> **Data supplied**:

import Literature.InformationTheory.QuantumCodes.QuantumExpanderLTZLemma8Weight
import HarnessLib

/-!
# Quantum expander codes: LTZ15 Lemma 8 — the reduced weight grows by at most a THIRD of the syndrome decrease
# (sharp form of the weight clause, all degrees) — PROOF

Index of sources: `[cite: LeverrierTillichZemor2015]` = Leverrier–Tillich–Zémor, FOCS 2015 / arXiv:1504.00822v1: Lemma 8
(p0008 L104-114) and its proof, App. B (p0013 L10 – p0014 L65: eqs. (partial), (partial2), the four cases, clause (ii)
"the reduced weight `w_R(e+e₁)` is at most equal to the Hamming weight `|e|` of `e`").

qec PARTITION v2 row 04 (`prover-qec-type-04`, gen 6), item «E-7b sharp radius». Sequel to
`QuantumExpanderLTZLemma8Weight.lean` (clause (ii-weak): `w_R` grows by at most `2·(decrease) − 2`). Here the deficit
`c = |χ_a| + |χ_b| − |x_a| − |x_b|` of the `∂̄`-branch is bounded SHARPLY: `3c + 6 ≤ ∂̄` whenever `c ≥ 1`
(`dbar_deficit_sharp`, an integer inequality using only the Def.-6 size bounds `3|χ_a| + 1 ≤ Δ_B`, `3|χ_b| + 1 ≤ Δ_A`, the
mixed-sign condition of case 4 and the branch condition `6∂ ≤ Δ_A + Δ_B`; in reduced variables `u = |χ_a| − |x_a|`,
`v = |x̄_a| − |x_a| ≥ 2u + 1`, `w = |x_b| − |χ_b|`, `s = |χ_b| − |x̄_b| ∈ [0, w − 1]` it reads
`(|x_a| + v)w − |x̄_b|u ≥ 3(u − w) + 6`, proved from `3|x_a|(1+2s) ≥ u(6|x_b| − 3) + 6|x_b| − 1 − Δ_A` and a cubic
residual that is non-negative for `u ≥ w + 1`). Consequently:

* `ltz_four_cases_weight_sharp` — the four-case arithmetic exporting, in the `x̄`-branch, either `c < −1` (case 3) or the
  branch condition and the mixed-sign condition of case 4;
* `exists_smallSet_decrease_third_weight_sharp` — **LTZ15 Lemma 8 with the clause
  `3·w_R(e + e₁) ≤ 3·w_R(e) + (|σ_X(e)| − |σ_X(e + e₁)|)` for ALL `(Δ_A, Δ_B)`** (and, as before, the printed clause under
  `|Δ_A − Δ_B| ≤ 5`).

HONEST FRAMING: the sharp clause is OURS, not the printed statement; `1/3` of the decrease is the best constant obtainable
from the worst-case bounds of App. B (the ratio `c/∂̄` approaches `1/3` along the family `Δ_A = 1`, `|x̄_a| − |χ_a| ≈ Δ_B/6`
— qec cell note E7-REPAIR.md). PROVED (kernel axioms); no definitions, no named facts.
-/

namespace Literature.InformationTheory.QuantumCodes
import Summits.Ventures.PackingBounds.ThreePointCert.K18d14AggG1
import Summits.Ventures.PackingBounds.ThreePointCert.K18d14AggG2
import Summits.Ventures.PackingBounds.ThreePointCert.K18d14AggG3
import Summits.Ventures.PackingBounds.ThreePointCert.K18d14AggP
import Summits.Ventures.PackingBounds.ThreePointCert.CheckKSP

/-!
# κ(18) ≤ 16572: kernel validation (Kronecker substitution) of Gram blocks/parts R0.stdA.g2, R0.stdA.g3, R0.stdB.g1 (25425 factor entries; part 2 of 9)

Framing: lottery ticket; floor = certified bounds/negative ranges. Venture `PackingBounds` (cell
`pub-packcert`), three-point SDP family, kissing column. Integer data / kernel checks of a feasible point of the
Bachoc–Vallentin semidefinite program (n = 18, s = 1/2, three-point matrix degree 14, two-point (Gegenbauer) part to
degree L = 28, Bachoc–Vallentin multiplier set = cell mode sym2; exact rational certificate `sdp-n18-d14-s1-2-sym2-a28-hyb8dd-j155371.json`
(sha256 8e608db7c7666024c0c4d4270e3d617a185c248cb5d52438aba34eaa6995dd26) of the sdp seat's hybrid pipeline, verified by the cell's two exact verifiers), converted by
`cert2lean_g9.py` (lp gen 9; S = 86) into the units of the kernel checker `ThreePointCert.Check` + `CheckSym2` with the
record degree field set to L = 28 (the checker's degree enters only the unit `W = 2^d·d!` and the side conditions, so a
(d, L) certificate is a `Cert3` of degree L); symmetry-adapted PARTS (S₃/S₂ isotypic bases of short polynomials) with coarse factor COLUMNS, validated by
Kronecker substitution `ThreePointCert.CheckKSP` (`sosCheckKSParts`: the claimed expansion and `Σ_parts Σ_k col_k²` compared at `(2^w, 2^{wD}, 2^{wD²})`); three-point part by `CheckFKS`;
split check of (ii') `ThreePointCert.CheckSym2Split`. Emitter `emitlean_ks3.py` (lp gen 10; expansions `4^k • Σ_parts pᵀ(L′L′ᵀ)p` lifted by `SoundNN.boxNonneg_smul`). Generated file: plain lists of integers / monomials.
-/

namespace Summit.Ventures.PackingBounds.ThreePointCert.K18d14

open Literature.Geometry.DiscreteGeometry Literature.Geometry.DiscreteGeometry.PolyCert PolyCert.SPoly

set_option maxRecDepth 100000 in
set_option maxHeartbeats 0 in
/-- Block `R0`, part `stdA`, column group 2 (columns 61–169, 11990 factor entries): its expansion IS `Σ_(k in group) col_k²` — Kronecker-substitution check at `(2^217, 2^(217·29), …)`. -/
theorem vR0pstdAg2 : sosCheckKSParts 217 29 1 [K18d14.partR0stdAg2] K18d14.eR0pstdAg2 = true := by
  decide +kernel

set_option maxRecDepth 100000 in
set_option maxHeartbeats 0 in
/-- Block `R0`, part `stdA`, column group 3 (columns 170–224, 1540 factor entries): its expansion IS `Σ_(k in group) col_k²` — Kronecker-substitution check at `(2^212, 2^(212·29), …)`. -/
theorem vR0pstdAg3 : sosCheckKSParts 212 29 1 [K18d14.partR0stdAg3] K18d14.eR0pstdAg3 = true := by
  decide +kernel

set_option maxRecDepth 100000 in
set_option maxHeartbeats 0 in
/-- Block `R0`, part `stdB`, column group 1 (columns 0–60, 11895 factor entries): its expansion IS `Σ_(k in group) col_k²` — Kronecker-substitution check at `(2^217, 2^(217·29), …)`. -/
theorem vR0pstdBg1 : sosCheckKSParts 217 29 1 [K18d14.partR0stdBg1] K18d14.eR0pstdBg1 = true := by
  decide +kernel

end Summit.Ventures.PackingBounds.ThreePointCert.K18d14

> **Task requirements**: Reproduce all the entries above. Match them exactly.

> **Solution to this problem**:
import Literature.InformationTheory.QuantumCodes.QuantumExpanderLTZLemma8Weight
import HarnessLib

/-!
# Quantum expander codes: LTZ15 Lemma 8 — the reduced weight grows by at most a THIRD of the syndrome decrease
# (sharp form of the weight clause, all degrees) — PROOF

Index of sources: `[cite: LeverrierTillichZemor2015]` = Leverrier–Tillich–Zémor, FOCS 2015 / arXiv:1504.00822v1: Lemma 8
(p0008 L104-114) and its proof, App. B (p0013 L10 – p0014 L65: eqs. (partial), (partial2), the four cases, clause (ii)
"the reduced weight `w_R(e+e₁)` is at most equal to the Hamming weight `|e|` of `e`").

qec PARTITION v2 row 04 (`prover-qec-type-04`, gen 6), item «E-7b sharp radius». Sequel to
`QuantumExpanderLTZLemma8Weight.lean` (clause (ii-weak): `w_R` grows by at most `2·(decrease) − 2`). Here the deficit
`c = |χ_a| + |χ_b| − |x_a| − |x_b|` of the `∂̄`-branch is bounded SHARPLY: `3c + 6 ≤ ∂̄` whenever `c ≥ 1`
(`dbar_deficit_sharp`, an integer inequality using only the Def.-6 size bounds `3|χ_a| + 1 ≤ Δ_B`, `3|χ_b| + 1 ≤ Δ_A`, the
mixed-sign condition of case 4 and the branch condition `6∂ ≤ Δ_A + Δ_B`; in reduced variables `u = |χ_a| − |x_a|`,
`v = |x̄_a| − |x_a| ≥ 2u + 1`, `w = |x_b| − |χ_b|`, `s = |χ_b| − |x̄_b| ∈ [0, w − 1]` it reads
`(|x_a| + v)w − |x̄_b|u ≥ 3(u − w) + 6`, proved from `3|x_a|(1+2s) ≥ u(6|x_b| − 3) + 6|x_b| − 1 − Δ_A` and a cubic
residual that is non-negative for `u ≥ w + 1`). Consequently:

* `ltz_four_cases_weight_sharp` — the four-case arithmetic exporting, in the `x̄`-branch, either `c < −1` (case 3) or the
  branch condition and the mixed-sign condition of case 4;
* `exists_smallSet_decrease_third_weight_sharp` — **LTZ15 Lemma 8 with the clause
  `3·w_R(e + e₁) ≤ 3·w_R(e) + (|σ_X(e)| − |σ_X(e + e₁)|)` for ALL `(Δ_A, Δ_B)`** (and, as before, the printed clause under
  `|Δ_A − Δ_B| ≤ 5`).

HONEST FRAMING: the sharp clause is OURS, not the printed statement; `1/3` of the decrease is the best constant obtainable
from the worst-case bounds of App. B (the ratio `c/∂̄` approaches `1/3` along the family `Δ_A = 1`, `|x̄_a| − |χ_a| ≈ Δ_B/6`
— qec cell note E7-REPAIR.md). PROVED (kernel axioms); no definitions, no named facts.
-/

namespace Literature.InformationTheory.QuantumCodes
import Summits.Ventures.PackingBounds.ThreePointCert.K18d14AggG1
import Summits.Ventures.PackingBounds.ThreePointCert.K18d14AggG2
import Summits.Ventures.PackingBounds.ThreePointCert.K18d14AggG3
import Summits.Ventures.PackingBounds.ThreePointCert.K18d14AggP
import Summits.Ventures.PackingBounds.ThreePointCert.CheckKSP

/-!
# κ(18) ≤ 16572: kernel validation (Kronecker substitution) of Gram blocks/parts R0.stdA.g2, R0.stdA.g3, R0.stdB.g1 (25425 factor entries; part 2 of 9)

Framing: lottery ticket; floor = certified bounds/negative ranges. Venture `PackingBounds` (cell
`pub-packcert`), three-point SDP family, kissing column. Integer data / kernel checks of a feasible point of the
Bachoc–Vallentin semidefinite program (n = 18, s = 1/2, three-point matrix degree 14, two-point (Gegenbauer) part to
degree L = 28, Bachoc–Vallentin multiplier set = cell mode sym2; exact rational certificate `sdp-n18-d14-s1-2-sym2-a28-hyb8dd-j155371.json`
(sha256 8e608db7c7666024c0c4d4270e3d617a185c248cb5d52438aba34eaa6995dd26) of the sdp seat's hybrid pipeline, verified by the cell's two exact verifiers), converted by
`cert2lean_g9.py` (lp gen 9; S = 86) into the units of the kernel checker `ThreePointCert.Check` + `CheckSym2` with the
record degree field set to L = 28 (the checker's degree enters only the unit `W = 2^d·d!` and the side conditions, so a
(d, L) certificate is a `Cert3` of degree L); symmetry-adapted PARTS (S₃/S₂ isotypic bases of short polynomials) with coarse factor COLUMNS, validated by
Kronecker substitution `ThreePointCert.CheckKSP` (`sosCheckKSParts`: the claimed expansion and `Σ_parts Σ_k col_k²` compared at `(2^w, 2^{wD}, 2^{wD²})`); three-point part by `CheckFKS`;
split check of (ii') `ThreePointCert.CheckSym2Split`. Emitter `emitlean_ks3.py` (lp gen 10; expansions `4^k • Σ_parts pᵀ(L′L′ᵀ)p` lifted by `SoundNN.boxNonneg_smul`). Generated file: plain lists of integers / monomials.
-/

namespace Summit.Ventures.PackingBounds.ThreePointCert.K18d14

open Literature.Geometry.DiscreteGeometry Literature.Geometry.DiscreteGeometry.PolyCert PolyCert.SPoly

set_option maxRecDepth 100000 in
set_option maxHeartbeats 0 in
/-- Block `R0`, part `stdA`, column group 2 (columns 61–169, 11990 factor entries): its expansion IS `Σ_(k in group) col_k²` — Kronecker-substitution check at `(2^217, 2^(217·29), …)`. -/
theorem vR0pstdAg2 : sosCheckKSParts 217 29 1 [K18d14.partR0stdAg2] K18d14.eR0pstdAg2 = true := by
  decide +kernel

set_option maxRecDepth 100000 in
set_option maxHeartbeats 0 in
/-- Block `R0`, part `stdA`, column group 3 (columns 170–224, 1540 factor entries): its expansion IS `Σ_(k in group) col_k²` — Kronecker-substitution check at `(2^212, 2^(212·29), …)`. -/
theorem vR0pstdAg3 : sosCheckKSParts 212 29 1 [K18d14.partR0stdAg3] K18d14.eR0pstdAg3 = true := by
  decide +kernel

set_option maxRecDepth 100000 in
set_option maxHeartbeats 0 in
/-- Block `R0`, part `stdB`, column group 1 (columns 0–60, 11895 factor entries): its expansion IS `Σ_(k in group) col_k²` — Kronecker-substitution check at `(2^217, 2^(217·29), …)`. -/
theorem vR0pstdBg1 : sosCheckKSParts 217 29 1 [K18d14.partR0stdBg1] K18d14.eR0pstdBg1 = true := by
  decide +kernel

end Summit.Ventures.PackingBounds.ThreePointCert.K18d14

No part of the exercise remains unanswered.